2) Second, learn to recognize the sources of stress in your life. For example, school is the source of acute stress reported most often by young people. Among specific stressors at school, having to make oral presentations tops the list, followed by writing exams, arriving late, having too much homework, and getting bad marks. The second most important source of acute stress in young people is their love lives– difficulties meeting people, first dates, lovers’ quarrels, fears about first sexual encounters, and so on. Other sources of acute stress include events associated with violence, such as being followed, getting mugged, and so on. Chronic stress, on the other hand, usually arises from the family setting, especially as the result of communication problems.
3) Third, you need to understand your reactions to stress and know which ones are good for you and which ones are harmful. The three most common reactions to stress are inaction, assertiveness, and aggressiveness. Contrary to what many people think, of these three reactions, it is inaction rather than aggressiveness that can do you the most harm. Sitting alone and brooding is the worst thing you can do. Rechannelling your aggressiveness and letting off some steam by dancing at a party or playing a sport will do you the most good. Calling friends or seeking out help are also positive ways to assert yourself.
4) For every stressor that you encounter in your life, you should try to find an activity that relieves it. For instance, if you are experiencing a stressful change in your life (such as moving house), you might make a point of visiting old friends and establishing comforting rituals and routines. If your stress is coming from overwork at school or on the job, you might set some priorities and delegate some responsibilities. If you are experiencing a frustrating situation such as harassment in the workplace, you might ask for a meeting to express your point of view. If you are feeling lonely (for example, if you have just ended a romantic relationship), you might rediscover some personal interests and seek support from your friends.
In short, inhibiting yourself from acting does the most harm to your organism, so a good way to fight stress is to act, to do something to relieve the tension that has built up as the result of the stress. Rechannelling your frustration or aggressiveness into physical activity can be a good outlet for stress. Having to spend a whole day sitting at your desk at school or work is another kind of stress that you can relieve through physical activity.
There are many other ways to reduce stress. For example, if you are not a naturally active person, relaxation techniques, meditation, and tai chi can be good methods of stress relief. Some other, "instinctive" methods include laughing, crying, yawning, and stretching. Anything that draws on your creative talents is also good, such as music, painting, or writing. Sometimes, simply talking about your stress can help to relieve it, because for human beings, language has become a symbolic form of action.
Adaptability is very important for reducing stress.You can make yourself more adaptable, but it takes time.
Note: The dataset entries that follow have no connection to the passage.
import Literature.Geometry.Symplectic.JHolomorphicMap
import Mathlib.Analysis.Calculus.FDeriv.Symmetric
import Mathlib.Analysis.Calculus.ContDiff.Operations
import Mathlib.Analysis.InnerProductSpace.Calculus
import HarnessLib

/-!
# The Laplacian of a `J`-holomorphic map in flat coordinates and `Δe ≥ -A e²`

Topic `Literature/Geometry/Symplectic` (local analysis of `J`-holomorphic curves, in the flat
vocabulary of `JHolomorphicMap.lean`: `u : ℂ → G` into a real normed / inner product space,
`J : G → L(G)` with `J(x)² = -1`, and the Cauchy–Riemann equation `du(iζ) = J(u) du(ζ)`, i.e.
`∂_t u = J(u) ∂_s u` with `∂_s = D(·)(1)`, `∂_t = D(·)(i)`). This is the computation behind the
**mean value inequality for `J`-holomorphic curves** (McDuff–Salamon (2012), Lemma 4.3.1): the
energy density `e = |∂_s u|² + |∂_t u|² = |du|²` of a `J`-holomorphic map satisfies the
differential inequality `Δe ≥ -A e²`, to which the Heinz trick
(`Literature/Analysis/PDE/HeinzTrick.lean`, ibid. Lemma 4.3.2) applies.

* `laplacian_eq_of_jHolomorphic_nhds` — **`Δu = DJ(u)[∂_t u] ∂_s u - DJ(u)[∂_s u] ∂_t u`**
  (`u` of class `C²`, `J` differentiable): differentiate `∂_t u = J(u) ∂_s u` and
  `∂_s u = -J(u) ∂_t u`; the terms `J(u) ∂_s∂_t u` cancel by the symmetry of mixed partials;
  `norm_laplacian_le_of_jHolomorphic_nhds` — hence `|Δu| ≤ ‖DJ(u)‖ e`;
* `fderiv_fderiv_norm_sq_comp_apply`, `laplacianFlat_norm_sq_comp` —
  `Δ|g|² = 2⟨Δg, g⟩ + 2(|∂_s g|² + |∂_t g|²)`; `fderiv_fderiv_fderiv_comm_of_contDiffOn` —
  third-order symmetry `∂ₘ∂ₗ∂ₖ u = ∂ₗ∂ₖ∂ₘ u` for vector-valued `C³` maps;
  `fderiv_clm_apply_apply`, `norm_fderiv_clm_apply_apply_le` — Leibniz rule for
  `B(y)(p(y), q(y))`;
* `laplacian_energyDensity_ge_of_jHolomorphic` — **`Δe(z) ≥ -(2c₂ + 8c₁²) e(z)²`** for `u` of
  class `C³` on an open `V ∋ z`, `J` of class `C²` at `u z` with `‖DJ(u z)‖ ≤ c₁`,
  `‖D²J(u z)‖ ≤ c₂` (McDuff–Salamon, proof of Lemma 4.3.1: `Δe = 2⟨∂_sΔu, ∂_s u⟩ + 2⟨∂_tΔu, ∂_t u⟩
  + 2|∇du|²`, the derivative of the quadratic expression for `Δu` being absorbed into
  `2|∇du|²`).

Everything is proved; no definitions, no named facts.

## References

* D. McDuff, D. Salamon, *J-holomorphic Curves and Symplectic Topology*, 2nd ed., AMS
  Colloquium Publ. 52 (2012), §4.3, Lemma 4.3.1 (mean value inequality) and its proof.
  [McDuffSalamon2012]
* C. Hummel, *Gromov's Compactness Theorem for Pseudo-holomorphic Curves* (1997), Ch. I §3,
  eq. (3.1) (the flat Cauchy–Riemann equation). [Hummel1997]
-/

noncomputable section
To do so, gradually increase the difficulty of the stressors that you deal with, and learn to set yourself realistic goals. Eating a healthy diet and getting enough sleep are also essential prerequisites for managing stress effectively.
In the end, it is your own attitude toward stressful situations that determines whether they are positive or negative, because stress has a lot to do with whether you feel that you have chosen to be in a particular situation. For example, if you are hanging from the edge of a cliff, it is much more stressful if you got there by accident than if you did so on purpose while rock climbing.